Letter from the editor, November ’13

by Casey Jaywork | Editor in Chief

The Central Circuit exists to empower students and the SCCC community as democratic citizens, by providing relevant news and creating a forum for campus expression and discussion. In other words, we are biased: we exist for the people of Seattle Central.

This bias toward promoting the welfare and and agency of Seattle Centrists influences our reporting, in the same way that The Economist and The Wall Street Journal are influenced by existing through and for business professionals. We are not objective because objectivity is not a real thing: the very concept of what counts as “newsworthy” is evaluative.

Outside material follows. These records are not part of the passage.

import Literature.MathematicalPhysics.QuantumFieldTheory.Balaban1983to89.B9Thm34GpKernelFinal

/-!
# `Balaban1983to89.B9Thm34PKernelFinal` — [Balaban1985BackgroundPropagators] THEOREM 3.4 p. 400 / p. 403, THE `R(U)`-CLAUSE: (3.49) FOR `P(U′U)` IN
# THE PRINTED KERNEL FORM `[|P(x,x′)|, |(∇P)(x,x′)|, |(P∇*)(x,x′)|, |(∇P∇*)(x,x′)|] ≦ K[1, (Lʲη)⁻¹, (Lʲη)⁻¹, (Lʲη)⁻²](L^{j′}η)^{−d}e^{−(δ₀/5)d(y,y′)}`
# for `P(U′U) = G′(U′U)Q′*(U′U)C⁻¹(U′U)Q′(U′U)G′(U′U)` — FILE 30 of the Sect. B programme of cell `lit-balaban`, seat r06 (B9 fold owner) gen 15: the
# kernel-form twin of FILE 27 (`B9Thm34RFinal`, (3.49) for `P(U′U)` as block majorants)

statement-level skeleton of published theorems with citation tags; proofs where landed; nothing here is a claim about the Yang–Mills mass gap

DOCFIX (cell `lit-balaban`, seat r06 gen 23, 2026-08-23, DOC-ONLY; owner re-read of the page render p. 399 [PDF 11] `b2b-balaban-ref1/pages/1985-cmp99-background-propagators/…-p011-x2.png`): the quotation of (3.49) carried the rate «e^{−δ₀d(y,y′)}»; print has
«e^{−(1/2)δ₀d(y,y′)}» — corrected in the CITATION HEADER and the docstring of `thm34_P_kernel_final` (2 place(s)); declarations, statements and proofs byte-identical to the tree copy.

CITATION HEADER (lean-in-tree rule).  B9 = T. Bałaban, *Propagators for lattice gauge theories in a background field*, Commun. Math. Phys. **99** (1985)
389–434 [Balaban1985BackgroundPropagators] (held `paper:balaban1985-cmp99-background-propagators`, journal page = PDF page + 388; text layer re-read by
this seat 2026-08-22).  Theorem 3.4 p. 400 [PDF 12, L7–10] «There exists a positive constant a₁ such that the operators G′(U), (Q′(U)G′²(U)Q′*(U))⁻¹,
R(U), G(U) extend to configurations U′U for α₁ ≦ a₁ as analytic functions of A. The extended operators satisfy all the inequalities of Theorems
3.1–3.3 correspondingly.»; (3.49) p. 399 [PDF 11, L5–9] «For the operator P = I − R we obtain, using again Lemma 2.1, [|P(x,x′)|, |(DP)_μ(x,x′)|,
|(PD*)_ν(x,x′)|, |(DPD*)_{μν}(x,x′)|] ≦ O(1)[1, (Lʲη)⁻¹, (Lʲη)⁻¹, (Lʲη)⁻²](L^{j′}η)^{−d}e^{−(1/2)δ₀d(y,y′)} for x ∈ Δ(y), y ∈ Λ_j, x′ ∈ Δ(y′), y′ ∈ Λ_{j′}»
(the printed KERNEL shape = `B6RandomWalkKernel.HasKernelBound`, kernels for the pairing of p. 393, block volume weight `v(y′) = (L^{j′}η)^d`); p. 403
[PDF 15] «the operators R(U), P(U) = I − R(U) extend analytically to the domain (3.37) and satisfy the same bounds, e.g. the operator P(U′U) satisfies
the bounds (3.49)»; (3.25) p. 394 «P(U) = G′Q′*(Q′G′²Q′*)⁻¹Q′G′»; Theorem 3.1 (3.42) p. 397, Theorem 3.2 (3.48) p. 398, the p. 398 scale-transfer
remark, (3.19) p. 393, (3.57)–(3.67) pp. 401–403, (3.37) p. 396.  [4] = [Balaban1984PropagatorsII] T. Bałaban, *Propagators and renormalization
transformations for lattice gauge theories. II*, Commun. Math. Phys. **96** (1984) 223–250: (2.51)–(2.55) p. 232, Lemma 2.1 p. 234, (2.66) p. 234,
(2.68) p. 235.  Rows B9.Eq3.49 × B9.Thm3.4 × B9.Eq3.25 (cells only; no head change).

WHAT IS PROVED (theorems only: 0 `def`, 0 sorry, 0 named facts; standard axioms).  **`thm34_P_kernel_final`** — hypotheses = FILE 27's
`B9Thm34RFinal.thm34_R_final` VERBATIM (Theorem 3.1 (3.42)₁₋₃ for `G′(U)` as block majorants, Theorem 3.2 for `U` ((3.21) `hLinv`, (3.48) `h348`), the
(3.19) letters `Q′(U)`, `Q′*(U)` with a section `rep` of the block map, [4] Lemma 2.1 at `δ₀` for every exponent, the p. 398 scale transfer, the
`A`-free (3.60) data) PLUS the letter `Δ′_a(U)` with `G′(U)` its two-sided inverse (FILE 26) PLUS Theorem 3.1's (3.42)₁₋₄ for `G′(U)` as KERNEL bounds
(FILE 29); conclusion: `∃ a₁ > 0 ∃ K ≧ 0 ∀ α₁ ≦ a₁ ∀ A` in (3.37) (blockwise) `∀ kF sF ∀` (3.57)/(3.59) letters `Q′(U′U) = Q′ + F′₂`, `Q′*(U′U) = Q′* + F′₂*`
(block-local, size `c_Fα₁`): THERE EXISTS `C⁻¹(U′U)`, two-sided inverse of `Q′(U′U)G′²(U′U)Q′*(U′U)` on 𝔅 (`G′(U′U) = gPrimeExtEnd G′ (V′G′)`), such
that `P(U′U) = B9Eq360Vprime.pOp G′(U′U) Q′*(U′U) C⁻¹(U′U) Q′(U′U)` (read on the sites through `rep`, as in FILE 27) has the PRINTED KERNEL BOUNDS
`|P(U′U)(x,x′)| ≦ Ke^{−(δ₀/5)d}v(y′)⁻¹`, `|(∇_kP(U′U))(x,x′)|, |(P(U′U)∇*_l)(x,x′)| ≦ K(Lʲη)⁻¹e^{−(δ₀/5)d}v⁻¹`, `|(∇_kP(U′U)∇*_l)(x,x′)| ≦
K(Lʲη)⁻²e^{−(δ₀/5)d}v⁻¹` — ONE `K`, independent of `α₁` and `A`.  PROOF («using again Lemma 2.1», p. 399; «satisfy the same bounds», p. 403):
`C⁻¹(U′U)` with its (3.48) kernel bound from FILE 26 (`thm34_Cinv_final`), read as a block majorant on 𝔅 (`B6RandomWalkSection.hasMajorant_id_of_ker`);
the block majorants of `X·G′(U′U)` from FILE 26 (`thm34_Gp_final`); the prefix word `X·G′(U′U)·Q′*(U′U)·C⁻¹(U′U)·Q′(U′U)` by gen 11's two-space word
calculus `B9Ineq349Hom.hasMajorantHom_word349` ([4] (2.52)–(2.55) + the y″-sum of (2.68)); the right letter `G′(U′U)·Y` in KERNEL form from FILE 29
(`thm34_Gp_kernel_final`); majorant × kernel ⇒ kernel (`B9Ineq385Kernel.hasKernelBound_comp_decay`, the factor `(L^{j′}η)^{−d}` riding on the right
letter); rates `9δ₀/25` (letters) → `δ₀/4` (prefix) → `δ₀/5` (kernel), exponents `1/100`.

HONEST SCOPE / NOT CLAIMED.  (i) As in FILES 20–29: Theorems 3.1/3.2 FOR `U` are the INPUTS — the file certifies the implication «Thms 3.1–3.2 for U ⇒
(3.49) for P(U′U)», not (3.49) for a general background (row B9.Eq3.49 head unchanged); (ii) (3.68)'s `P′(A) = P(U′U) − P(U)` with the factor `α₁`
is NOT given in kernel form here (it needs FILE 27's five-word telescoping in kernel form; FILE 27 has it as block majorants); (iii) the letters `∇`,
`∇*` are the single-direction difference letters `conj b (diffLetter η⁻¹ k)` of (3.42)'s kernel hypotheses (FILES 25/29), not FILE 27's two-space
gradient `conjHom b (gradLin …)` (INTERFACES-r06 «two vocabularies» note); (iv) the rate `δ₀/5` and the exponents `1/100` are ONE admissible
bookkeeping of «the same bounds» (p. 403); (v) `a₁`, `K` packaged existentially after the lattice is fixed (values depend on `d, L, δ₀, B_G, B₁, κ_Q,
c_F` and the scale-transfer constants only); (vi) the Hölder remark after (3.49) is not treated.  NOT summit progress.

RELATED IN THE TREE, NOT DUPLICATED (searched 2026-08-22: `lean search 'P_kernel_final|pOp_kernel' --decl` = ∅): FILE 27 `B9Thm34RFinal.thm34_R_final`
((3.49)/(3.68) as block majorants), FILE 26 `B9Thm34SectBFinal.thm34_Gp_final`/`thm34_Cinv_final`, FILE 29 `B9Thm34GpKernelFinal.thm34_Gp_kernel_final`,
gen 11 `B9Ineq349Hom.hasMajorantHom_word349`, FILE 22 `B9Ineq385Kernel.hasKernelBound_comp_decay`, FILE 17 `B6RandomWalkSection` (`secExt`, `secRes`,
`secConj`, `hasMajorant_id_of_ker`) — all USED BY NAME.
-/

noncomputable section
/-- [folklore] **«G0-TABLE-MASS» AT THE BLOCK-SCALE RATE** (v1.1, §2′ = §2 minus the `min_rate_coarse` weakening; asked by d1-leaf-01 g24, R2 journal l.43232):
the same summable plain block masses of `vertex2OfK G₀ n S₂ μ y ν y′` (`n = m + 1`), with the decay
`e^{−min (κ′∕8) (n·δ∕2)·|y′ − y|₁}` — the pair letter's rate `δ` is read in the COARSE variable WITH its block factor `n` (`|n•y′ − n•y|₁ = n·|y′ − y|₁`,
`min (κ′∕(8n)) (δ∕2)·n = min (κ′∕8) (n·δ∕2)`), so that a block-scale pair rate `δ = δ₀∕n` yields the n-FREE table rate `min (κ′∕8) (δ₀∕2)`; the constant
is byte-for-byte §2's (`16·C_{G₀}²·(1 + 16∕κ′)⁴·Zl 4 (δ∕2)·(n⁴)⁻¹·mT j i`; at `δ = δ₀∕n` it reads `n⁰ × mT` by `Zl 4 (δ₀∕(2n)) ≍ n⁴`). UNCONDITIONAL. -/
theorem mass_blk_vertex2OfK_G₀_le' {S₂ : Fin 4 → Site 4 → Fin 4 → Site 4 → MKer 4 (Fib 3)} {δ : ℝ} {mT : Bool → Bool → ℝ} (hδ : 0 < δ)
    (hTs : ∀ κ u κ' u' j i, Summable fun p : Site 4 × Site 4 => ∑ g, ∑ f, |blk (S₂ κ u κ' u') j i p.1 p.2 g f|)
    (hTm : ∀ κ u κ' u' j i, ∑' p : Site 4 × Site 4, ∑ g, ∑ f, |blk (S₂ κ u κ' u') j i p.1 p.2 g f| ≤ mT j i * Real.exp (-δ * l1 (u' - u)))
    (μ : Fin 4) (y : Site 4) (ν : Fin 4) (y' : Site 4) (j i : Bool) :
    (Summable fun p : Site 4 × Site 4 => ∑ g, ∑ f,
        |blk (vertex2OfK (coDressKBmAt (toSite r) (m + 1) (KInvStep (d := 3) (m + 1) 0)) (m + 1) S₂ μ y ν y') j i p.1 p.2 g f|) ∧
      ∑' p : Site 4 × Site 4, ∑ g, ∑ f,
          |blk (vertex2OfK (coDressKBmAt (toSite r) (m + 1) (KInvStep (d := 3) (m + 1) 0)) (m + 1) S₂ μ y ν y') j i p.1 p.2 g f|
        ≤ 16 * ((MG163 4 * periodConst (kappa163 4) 3) * (1 + 8 * (1 + Real.exp (kappa163 4 / 4))) * Real.exp (kappa163 4 / 4)) ^ 2
            * (1 + 16 / (kappa163 4 / 4)) ^ 4 * Zl 4 (δ / 2)
          * ((((m + 1 : ℕ) : ℝ)) ^ 4)⁻¹ * mT j i
          * Real.exp (-(min (kappa163 4 / 4 / 8) (((m + 1 : ℕ) : ℝ) * (δ / 2))) * l1 (y' - y)) := by
  have hn0 : (0 : ℝ) < ((m + 1 : ℕ) : ℝ) := by exact_mod_cast Nat.succ_pos m
  have hκ : 0 < kappa163 4 := kappa163_pos 4
  set K₀ : ℝ := (MG163 4 * periodConst (kappa163 4) 3) * (1 + 8 * (1 + Real.exp (kappa163 4 / 4))) * Real.exp (kappa163 4 / 4) with hK₀
  set CH : ℝ := (((m + 1 : ℕ) : ℝ) ^ 4)⁻¹ * K₀ with hCH
  set aa : ℝ := kappa163 4 / 4 / (4 * ((m + 1 : ℕ) : ℝ)) with haa
  have haa0 : 0 < aa := by positivity
  -- the column envelope of the road's M-side pack («G0-COL-ENV»)
  have hcol : ∀ ρ y₀ κ u, |colH (coDressKBmAt (toSite r) (m + 1) (KInvStep (d := 3) (m + 1) 0)) (m + 1) ρ y₀ κ u|
      ≤ CH * Real.exp (-aa * l1 (u - ((m + 1 : ℕ) : ℤ) • y₀)) := fun ρ y₀ κ u => by
    have h := abs_colH_G₀_road_le m hr ρ y₀ κ u
    rw [hCH, haa]
    exact h
  have hCH0 : 0 ≤ CH := colH_G₀_road_weight_nonneg m
  have hmT : 0 ≤ mT j i := by
    have h := (tsum_nonneg fun p => Finset.sum_nonneg fun g _ => Finset.sum_nonneg fun f _ => abs_nonneg _).trans (hTm 0 0 0 0 j i)
    have e0 : l1 ((0 : Site 4) - 0) = 0 := by simp [l1]
    rw [e0, mul_zero, Real.exp_zero, mul_one] at h
    exact h
  obtain ⟨hs, hb⟩ := mass_blk_vertex2OfK_le (coDressKBmAt (toSite r) (m + 1) (KInvStep (d := 3) (m + 1) 0)) (m + 1) haa0 hδ hCH0 hcol
    hTs hTm μ y ν y' j i
  refine ⟨hs, hb.trans ?_⟩
  -- the exponential, WITHOUT weakening: `min (aa∕2) (δ∕2)·|n•y′ − n•y|₁ = min (κ′∕8) (n·δ∕2)·|y′ − y|₁`
  have hexp : Real.exp (-(min (aa / 2) (δ / 2)) * l1 (((m + 1 : ℕ) : ℤ) • y' - ((m + 1 : ℕ) : ℤ) • y))
      ≤ Real.exp (-(min (kappa163 4 / 4 / 8) (((m + 1 : ℕ) : ℝ) * (δ / 2))) * l1 (y' - y)) := by
    apply le_of_eq
    have e1 : aa / 2 = (kappa163 4 / 4 / 8) / ((m + 1 : ℕ) : ℝ) := by
      rw [haa]; field_simp; ring
    rw [l1_smul_sub, e1, neg_mul, neg_mul, min_rate_coarse_eq m]
  -- the constants: `CH²·Zl 4 (aa∕2) = n⁻⁸·K₀²·Zl ≤ n⁻⁴·K₀²·(1 + 16∕κ′)⁴`
  have hZl : (((m + 1 : ℕ) : ℝ) ^ 4)⁻¹ * Zl 4 (aa / 2) ≤ (1 + 16 / (kappa163 4 / 4)) ^ 4 := by
    have h := Zl_kappa_le m
    have e4 : kappa163 (3 + 1) / (3 + 1) = kappa163 4 / 4 := by norm_num
    rw [e4] at h
    have e2 : aa / 2 = kappa163 4 / 4 / (8 * ((m + 1 : ℕ) : ℝ)) := by rw [haa]; field_simp; ring
    rw [e2]
    exact h
  have hZ0 : 0 ≤ Zl 4 (δ / 2) := Zl_nonneg (by positivity)
  have hZa0 : 0 ≤ Zl 4 (aa / 2) := Zl_nonneg (by positivity)
  have hK₀0 : 0 ≤ K₀ := by
    have hn4 : 0 < ((((m + 1 : ℕ) : ℝ)) ^ 4)⁻¹ := by positivity
    exact (mul_nonneg_iff_of_pos_left hn4).1 hCH0
  set B : ℝ := (1 + 16 / (kappa163 4 / 4)) ^ 4 with hB
  have eCH : 16 * CH * CH * mT j i * (Zl 4 (aa / 2) * Zl 4 (δ / 2))
      = 16 * K₀ ^ 2 * ((((m + 1 : ℕ) : ℝ) ^ 4)⁻¹ * Zl 4 (aa / 2)) * Zl 4 (δ / 2) * ((((m + 1 : ℕ) : ℝ)) ^ 4)⁻¹ * mT j i := by
    rw [hCH]; ring
  have hrest : 0 ≤ Zl 4 (δ / 2) * ((((m + 1 : ℕ) : ℝ)) ^ 4)⁻¹ * mT j i := by positivity
  calc 16 * CH * CH * mT j i * (Zl 4 (aa / 2) * Zl 4 (δ / 2))
        * Real.exp (-(min (aa / 2) (δ / 2)) * l1 (((m + 1 : ℕ) : ℤ) • y' - ((m + 1 : ℕ) : ℤ) • y))
      ≤ 16 * CH * CH * mT j i * (Zl 4 (aa / 2) * Zl 4 (δ / 2))
        * Real.exp (-(min (kappa163 4 / 4 / 8) (((m + 1 : ℕ) : ℝ) * (δ / 2))) * l1 (y' - y)) :=
        mul_le_mul_of_nonneg_left hexp (by positivity)
    _ = (16 * K₀ ^ 2 * ((((m + 1 : ℕ) : ℝ) ^ 4)⁻¹ * Zl 4 (aa / 2)))
        * (Zl 4 (δ / 2) * ((((m + 1 : ℕ) : ℝ)) ^ 4)⁻¹ * mT j i)
        * Real.exp (-(min (kappa163 4 / 4 / 8) (((m + 1 : ℕ) : ℝ) * (δ / 2))) * l1 (y' - y)) := by
        rw [eCH]; ring
    _ ≤ (16 * K₀ ^ 2 * B) * (Zl 4 (δ / 2) * ((((m + 1 : ℕ) : ℝ)) ^ 4)⁻¹ * mT j i)
        * Real.exp (-(min (kappa163 4 / 4 / 8) (((m + 1 : ℕ) : ℝ) * (δ / 2))) * l1 (y' - y)) := by
        have h1 : 16 * K₀ ^ 2 * ((((m + 1 : ℕ) : ℝ) ^ 4)⁻¹ * Zl 4 (aa / 2)) ≤ 16 * K₀ ^ 2 * B :=
          mul_le_mul_of_nonneg_left hZl (by positivity)
        exact mul_le_mul_of_nonneg_right (mul_le_mul_of_nonneg_right h1 hrest) (Real.exp_pos _).le
    _ = 16 * K₀ ^ 2 * B * Zl 4 (δ / 2) * ((((m + 1 : ℕ) : ℝ)) ^ 4)⁻¹ * mT j i
        * Real.exp (-(min (kappa163 4 / 4 / 8) (((m + 1 : ℕ) : ℝ) * (δ / 2))) * l1 (y' - y)) := by
        ring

We are, however, honest, in the sense that we are storytellers who are constrained by the facts. Our criterion for what to include in our publication is, “Does it empower students and others as self-determining citizens?” Our criterion for what to exclude is, “Is it inaccurate? Did it not actually happen?” To read our news articles with hyperlinks to our sources, check out our website at CentralCircuit.com.

This is our first issue for the 2013-14 school year, and there’s no shortage of democratically-relevant goings-on. Our cover story introduces Kshama Sawant, an SCCC economics professor who is running for city council as (gasp!) a socialist. We also feature a report by A&E editor Diana Gener on SCCC student Carlos Hernandez, who was allegedly illegally fired from Subway for his labor-organizing activities. Perhaps most important is the new attempt by the college’s Board of Trustees to silence student dissent and privatize our campus, covered by staff writer Katherine Morgan.

Campus News Editor Amber Lyons tells of the fate of SCCC’s Egyptian Theater and explains how to be poor; Photo Editor Gabrielle Warner covers police brutality protests, managing editor Maggie Tsai tells us how Bill Gates is doing, Web Editor Lin Na describes SCCC’s fashion scene, Copy Editor Jared Winninghoff relates the month’s crimes, and I expound on Obamacare and the importance of being electoral. In student submissions, we have an editorial by Catherine Lumadede on the Kenyan response to the al-Shabaab mall attack. Finally, graphic designer Caitlin Sussman wallows in the madness of The Room and fantasy football, and staff writer Holden Kosàly-Meyer reminds us that Winnie the Pooh is brilliant.